__Exercise__: From the records below, print exactly the lines starting at the one containing "step**: from an" and ending at the one containing "(hh : colemanTrace", ends included, and nothing else.

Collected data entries
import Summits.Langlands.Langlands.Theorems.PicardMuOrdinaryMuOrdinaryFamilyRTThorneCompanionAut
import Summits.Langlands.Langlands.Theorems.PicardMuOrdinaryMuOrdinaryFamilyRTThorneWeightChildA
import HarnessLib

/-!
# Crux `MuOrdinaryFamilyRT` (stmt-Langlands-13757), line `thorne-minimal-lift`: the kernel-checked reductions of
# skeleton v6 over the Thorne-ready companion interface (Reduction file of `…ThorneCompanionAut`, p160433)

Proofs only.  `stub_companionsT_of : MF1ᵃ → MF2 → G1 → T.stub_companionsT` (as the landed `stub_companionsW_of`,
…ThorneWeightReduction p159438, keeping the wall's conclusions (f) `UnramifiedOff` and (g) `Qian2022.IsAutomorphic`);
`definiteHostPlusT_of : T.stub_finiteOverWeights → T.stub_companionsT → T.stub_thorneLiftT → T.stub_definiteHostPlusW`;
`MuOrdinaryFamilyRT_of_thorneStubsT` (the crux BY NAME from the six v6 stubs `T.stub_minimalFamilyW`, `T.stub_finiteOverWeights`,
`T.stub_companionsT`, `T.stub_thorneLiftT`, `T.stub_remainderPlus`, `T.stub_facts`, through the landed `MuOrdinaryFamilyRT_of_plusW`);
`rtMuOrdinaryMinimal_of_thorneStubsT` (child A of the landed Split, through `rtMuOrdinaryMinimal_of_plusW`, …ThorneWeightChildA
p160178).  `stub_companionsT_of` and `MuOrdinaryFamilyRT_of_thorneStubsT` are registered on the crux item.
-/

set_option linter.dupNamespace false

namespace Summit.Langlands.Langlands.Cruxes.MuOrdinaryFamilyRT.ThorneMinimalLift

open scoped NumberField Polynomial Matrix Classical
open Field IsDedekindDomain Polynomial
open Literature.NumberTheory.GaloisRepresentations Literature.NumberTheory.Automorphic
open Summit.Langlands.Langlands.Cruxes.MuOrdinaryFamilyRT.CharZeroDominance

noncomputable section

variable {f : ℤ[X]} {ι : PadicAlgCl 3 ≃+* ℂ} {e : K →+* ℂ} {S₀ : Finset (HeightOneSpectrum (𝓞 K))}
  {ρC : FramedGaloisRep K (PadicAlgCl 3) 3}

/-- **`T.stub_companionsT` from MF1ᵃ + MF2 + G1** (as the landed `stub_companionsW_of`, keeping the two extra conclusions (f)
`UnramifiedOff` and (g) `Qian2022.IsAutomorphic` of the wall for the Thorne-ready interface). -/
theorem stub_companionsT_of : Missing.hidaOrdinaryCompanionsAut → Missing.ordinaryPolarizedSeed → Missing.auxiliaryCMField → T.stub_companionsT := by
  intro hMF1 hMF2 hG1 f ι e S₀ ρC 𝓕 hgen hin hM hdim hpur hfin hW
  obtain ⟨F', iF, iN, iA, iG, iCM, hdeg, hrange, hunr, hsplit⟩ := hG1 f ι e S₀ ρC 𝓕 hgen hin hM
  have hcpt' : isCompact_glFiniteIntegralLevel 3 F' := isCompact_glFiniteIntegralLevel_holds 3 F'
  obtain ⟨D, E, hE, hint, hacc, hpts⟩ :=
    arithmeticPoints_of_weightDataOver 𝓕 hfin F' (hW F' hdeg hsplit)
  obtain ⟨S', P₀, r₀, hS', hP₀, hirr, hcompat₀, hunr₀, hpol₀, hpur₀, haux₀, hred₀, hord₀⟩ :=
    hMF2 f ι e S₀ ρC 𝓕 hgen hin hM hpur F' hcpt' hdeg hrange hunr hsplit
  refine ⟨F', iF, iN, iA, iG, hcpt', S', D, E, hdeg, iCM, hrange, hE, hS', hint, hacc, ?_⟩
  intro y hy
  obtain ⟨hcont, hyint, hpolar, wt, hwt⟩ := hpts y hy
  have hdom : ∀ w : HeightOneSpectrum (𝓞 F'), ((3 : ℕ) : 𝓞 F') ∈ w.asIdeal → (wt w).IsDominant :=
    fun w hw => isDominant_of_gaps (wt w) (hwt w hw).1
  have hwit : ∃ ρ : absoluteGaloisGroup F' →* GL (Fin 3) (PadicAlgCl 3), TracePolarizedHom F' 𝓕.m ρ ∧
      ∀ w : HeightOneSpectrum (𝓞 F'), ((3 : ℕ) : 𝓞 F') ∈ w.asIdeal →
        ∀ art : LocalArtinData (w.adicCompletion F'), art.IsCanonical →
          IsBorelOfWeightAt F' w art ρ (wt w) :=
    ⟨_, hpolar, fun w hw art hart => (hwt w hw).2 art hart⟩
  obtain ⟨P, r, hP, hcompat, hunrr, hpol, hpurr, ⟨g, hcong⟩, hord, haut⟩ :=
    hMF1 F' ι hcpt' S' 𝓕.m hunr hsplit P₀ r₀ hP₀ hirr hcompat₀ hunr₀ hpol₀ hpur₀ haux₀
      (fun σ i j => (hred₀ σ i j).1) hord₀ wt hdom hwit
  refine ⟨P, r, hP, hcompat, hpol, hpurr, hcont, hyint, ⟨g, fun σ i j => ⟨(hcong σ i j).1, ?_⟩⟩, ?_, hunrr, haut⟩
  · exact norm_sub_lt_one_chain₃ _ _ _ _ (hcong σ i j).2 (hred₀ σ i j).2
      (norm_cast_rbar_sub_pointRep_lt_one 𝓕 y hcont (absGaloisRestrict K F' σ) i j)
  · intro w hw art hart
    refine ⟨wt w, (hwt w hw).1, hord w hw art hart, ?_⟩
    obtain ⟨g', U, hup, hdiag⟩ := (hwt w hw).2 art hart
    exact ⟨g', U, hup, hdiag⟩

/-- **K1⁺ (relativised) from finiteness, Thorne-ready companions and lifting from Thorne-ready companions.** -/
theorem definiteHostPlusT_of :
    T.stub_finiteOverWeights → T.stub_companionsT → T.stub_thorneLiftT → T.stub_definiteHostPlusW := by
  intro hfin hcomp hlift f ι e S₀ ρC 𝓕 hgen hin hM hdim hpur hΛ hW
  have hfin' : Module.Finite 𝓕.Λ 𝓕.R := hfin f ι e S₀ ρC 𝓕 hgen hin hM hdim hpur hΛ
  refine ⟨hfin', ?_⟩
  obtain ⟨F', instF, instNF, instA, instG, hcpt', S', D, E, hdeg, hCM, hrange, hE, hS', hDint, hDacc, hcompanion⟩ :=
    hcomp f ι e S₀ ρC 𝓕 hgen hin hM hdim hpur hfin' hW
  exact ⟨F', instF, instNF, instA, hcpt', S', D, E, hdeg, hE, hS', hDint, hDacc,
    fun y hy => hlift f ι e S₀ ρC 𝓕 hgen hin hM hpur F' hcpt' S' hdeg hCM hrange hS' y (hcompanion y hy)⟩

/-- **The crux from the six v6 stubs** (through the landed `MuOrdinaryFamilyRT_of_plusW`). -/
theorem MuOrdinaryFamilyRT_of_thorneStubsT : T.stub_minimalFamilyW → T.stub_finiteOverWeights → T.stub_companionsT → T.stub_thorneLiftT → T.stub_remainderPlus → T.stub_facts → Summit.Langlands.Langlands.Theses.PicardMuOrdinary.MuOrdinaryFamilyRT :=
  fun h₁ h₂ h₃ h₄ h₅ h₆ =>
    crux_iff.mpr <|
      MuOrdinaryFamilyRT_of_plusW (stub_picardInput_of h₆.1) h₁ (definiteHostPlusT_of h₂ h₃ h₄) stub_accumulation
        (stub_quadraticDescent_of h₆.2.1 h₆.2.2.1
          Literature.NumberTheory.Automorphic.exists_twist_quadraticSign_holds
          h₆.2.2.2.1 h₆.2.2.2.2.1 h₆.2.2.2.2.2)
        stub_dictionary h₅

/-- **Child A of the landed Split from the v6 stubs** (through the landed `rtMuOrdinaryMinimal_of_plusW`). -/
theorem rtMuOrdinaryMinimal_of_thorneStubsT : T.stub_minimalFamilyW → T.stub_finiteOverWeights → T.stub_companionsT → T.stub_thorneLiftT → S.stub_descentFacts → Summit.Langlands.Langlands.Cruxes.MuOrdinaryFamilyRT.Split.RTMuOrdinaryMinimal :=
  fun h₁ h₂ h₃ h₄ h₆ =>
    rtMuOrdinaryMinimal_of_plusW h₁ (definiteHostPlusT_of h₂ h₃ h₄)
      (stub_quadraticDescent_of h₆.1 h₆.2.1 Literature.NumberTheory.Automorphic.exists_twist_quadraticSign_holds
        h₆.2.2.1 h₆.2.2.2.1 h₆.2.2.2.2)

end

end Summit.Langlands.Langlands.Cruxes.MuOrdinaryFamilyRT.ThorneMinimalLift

...

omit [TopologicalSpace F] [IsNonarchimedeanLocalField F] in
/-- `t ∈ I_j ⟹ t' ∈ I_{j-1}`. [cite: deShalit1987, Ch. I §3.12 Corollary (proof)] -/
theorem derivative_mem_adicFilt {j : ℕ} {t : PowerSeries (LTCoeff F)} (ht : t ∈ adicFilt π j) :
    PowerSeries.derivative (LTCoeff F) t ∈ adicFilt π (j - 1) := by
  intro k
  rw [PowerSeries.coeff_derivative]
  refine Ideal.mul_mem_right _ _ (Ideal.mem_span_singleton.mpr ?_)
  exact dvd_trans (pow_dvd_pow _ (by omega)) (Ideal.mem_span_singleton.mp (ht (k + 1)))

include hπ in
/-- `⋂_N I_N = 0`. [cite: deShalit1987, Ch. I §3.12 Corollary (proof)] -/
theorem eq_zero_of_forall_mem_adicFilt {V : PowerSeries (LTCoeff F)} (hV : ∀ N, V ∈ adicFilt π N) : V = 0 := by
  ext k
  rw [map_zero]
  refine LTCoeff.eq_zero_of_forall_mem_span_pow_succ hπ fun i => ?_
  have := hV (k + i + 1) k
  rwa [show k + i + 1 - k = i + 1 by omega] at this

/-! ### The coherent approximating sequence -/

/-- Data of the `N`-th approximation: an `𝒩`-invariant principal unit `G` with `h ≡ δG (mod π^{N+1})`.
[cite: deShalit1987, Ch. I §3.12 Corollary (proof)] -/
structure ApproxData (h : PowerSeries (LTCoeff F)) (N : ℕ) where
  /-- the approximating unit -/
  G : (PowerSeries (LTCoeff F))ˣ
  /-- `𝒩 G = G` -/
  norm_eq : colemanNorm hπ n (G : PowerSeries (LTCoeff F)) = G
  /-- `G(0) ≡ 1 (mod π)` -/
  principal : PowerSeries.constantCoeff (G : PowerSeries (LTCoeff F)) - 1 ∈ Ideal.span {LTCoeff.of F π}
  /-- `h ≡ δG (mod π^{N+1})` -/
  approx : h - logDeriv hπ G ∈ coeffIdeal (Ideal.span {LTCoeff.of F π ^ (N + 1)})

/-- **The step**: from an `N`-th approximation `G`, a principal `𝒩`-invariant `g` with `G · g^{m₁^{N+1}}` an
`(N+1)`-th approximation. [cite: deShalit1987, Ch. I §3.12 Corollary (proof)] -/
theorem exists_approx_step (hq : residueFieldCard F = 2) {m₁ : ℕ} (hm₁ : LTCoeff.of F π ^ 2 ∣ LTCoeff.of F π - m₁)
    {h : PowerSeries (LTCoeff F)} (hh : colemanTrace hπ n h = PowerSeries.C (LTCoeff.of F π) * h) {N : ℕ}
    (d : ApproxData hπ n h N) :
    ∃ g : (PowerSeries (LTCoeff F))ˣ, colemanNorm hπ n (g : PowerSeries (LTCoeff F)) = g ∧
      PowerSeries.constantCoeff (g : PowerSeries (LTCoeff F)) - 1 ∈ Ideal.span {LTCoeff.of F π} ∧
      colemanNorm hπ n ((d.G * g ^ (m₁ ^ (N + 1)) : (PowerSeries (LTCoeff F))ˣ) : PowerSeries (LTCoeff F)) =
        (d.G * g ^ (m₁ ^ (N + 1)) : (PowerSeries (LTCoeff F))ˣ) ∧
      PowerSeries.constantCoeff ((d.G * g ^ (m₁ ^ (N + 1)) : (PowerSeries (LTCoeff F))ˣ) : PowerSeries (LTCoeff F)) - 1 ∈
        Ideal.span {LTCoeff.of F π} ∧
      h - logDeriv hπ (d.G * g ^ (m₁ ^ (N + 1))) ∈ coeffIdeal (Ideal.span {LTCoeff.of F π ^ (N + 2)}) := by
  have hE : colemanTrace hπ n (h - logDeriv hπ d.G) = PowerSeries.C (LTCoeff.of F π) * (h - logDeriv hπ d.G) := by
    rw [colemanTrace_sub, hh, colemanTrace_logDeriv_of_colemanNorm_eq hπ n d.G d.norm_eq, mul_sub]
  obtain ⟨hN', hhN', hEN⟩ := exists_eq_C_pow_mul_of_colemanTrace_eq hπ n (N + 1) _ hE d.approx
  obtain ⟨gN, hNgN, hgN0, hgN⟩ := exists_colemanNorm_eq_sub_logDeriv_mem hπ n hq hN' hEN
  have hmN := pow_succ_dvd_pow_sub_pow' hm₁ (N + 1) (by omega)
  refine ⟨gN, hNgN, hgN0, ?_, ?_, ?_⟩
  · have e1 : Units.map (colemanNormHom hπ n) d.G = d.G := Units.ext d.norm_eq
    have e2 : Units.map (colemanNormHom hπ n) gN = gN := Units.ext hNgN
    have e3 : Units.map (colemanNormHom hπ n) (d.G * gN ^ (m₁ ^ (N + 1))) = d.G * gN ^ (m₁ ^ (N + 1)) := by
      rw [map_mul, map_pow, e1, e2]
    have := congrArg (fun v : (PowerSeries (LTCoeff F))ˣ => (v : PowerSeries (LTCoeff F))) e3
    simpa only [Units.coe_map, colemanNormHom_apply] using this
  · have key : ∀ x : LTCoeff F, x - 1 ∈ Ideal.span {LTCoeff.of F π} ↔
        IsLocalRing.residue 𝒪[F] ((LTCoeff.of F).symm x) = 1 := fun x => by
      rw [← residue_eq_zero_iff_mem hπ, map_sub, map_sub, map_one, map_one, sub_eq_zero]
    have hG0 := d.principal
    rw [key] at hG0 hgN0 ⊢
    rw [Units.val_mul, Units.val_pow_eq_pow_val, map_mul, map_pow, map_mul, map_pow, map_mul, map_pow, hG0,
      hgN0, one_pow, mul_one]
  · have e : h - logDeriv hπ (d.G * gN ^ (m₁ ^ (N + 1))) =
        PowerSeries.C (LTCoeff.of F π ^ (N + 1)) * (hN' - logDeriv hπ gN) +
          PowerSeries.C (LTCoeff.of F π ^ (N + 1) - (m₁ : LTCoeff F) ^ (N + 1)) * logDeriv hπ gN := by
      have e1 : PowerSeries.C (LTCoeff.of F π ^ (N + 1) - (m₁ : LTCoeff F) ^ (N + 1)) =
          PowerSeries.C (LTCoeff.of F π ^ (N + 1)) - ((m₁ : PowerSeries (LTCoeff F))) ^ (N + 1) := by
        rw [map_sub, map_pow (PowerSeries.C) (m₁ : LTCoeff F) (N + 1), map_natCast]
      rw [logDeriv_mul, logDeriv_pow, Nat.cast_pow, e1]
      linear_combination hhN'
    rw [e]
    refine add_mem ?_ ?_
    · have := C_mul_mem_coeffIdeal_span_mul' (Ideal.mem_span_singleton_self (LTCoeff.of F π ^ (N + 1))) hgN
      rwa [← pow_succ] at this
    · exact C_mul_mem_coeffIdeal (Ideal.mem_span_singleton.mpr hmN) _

__Task answer__:
/-- **The step**: from an `N`-th approximation `G`, a principal `𝒩`-invariant `g` with `G · g^{m₁^{N+1}}` an
`(N+1)`-th approximation. [cite: deShalit1987, Ch. I §3.12 Corollary (proof)] -/
theorem exists_approx_step (hq : residueFieldCard F = 2) {m₁ : ℕ} (hm₁ : LTCoeff.of F π ^ 2 ∣ LTCoeff.of F π - m₁)
    {h : PowerSeries (LTCoeff F)} (hh : colemanTrace hπ n h = PowerSeries.C (LTCoeff.of F π) * h) {N : ℕ}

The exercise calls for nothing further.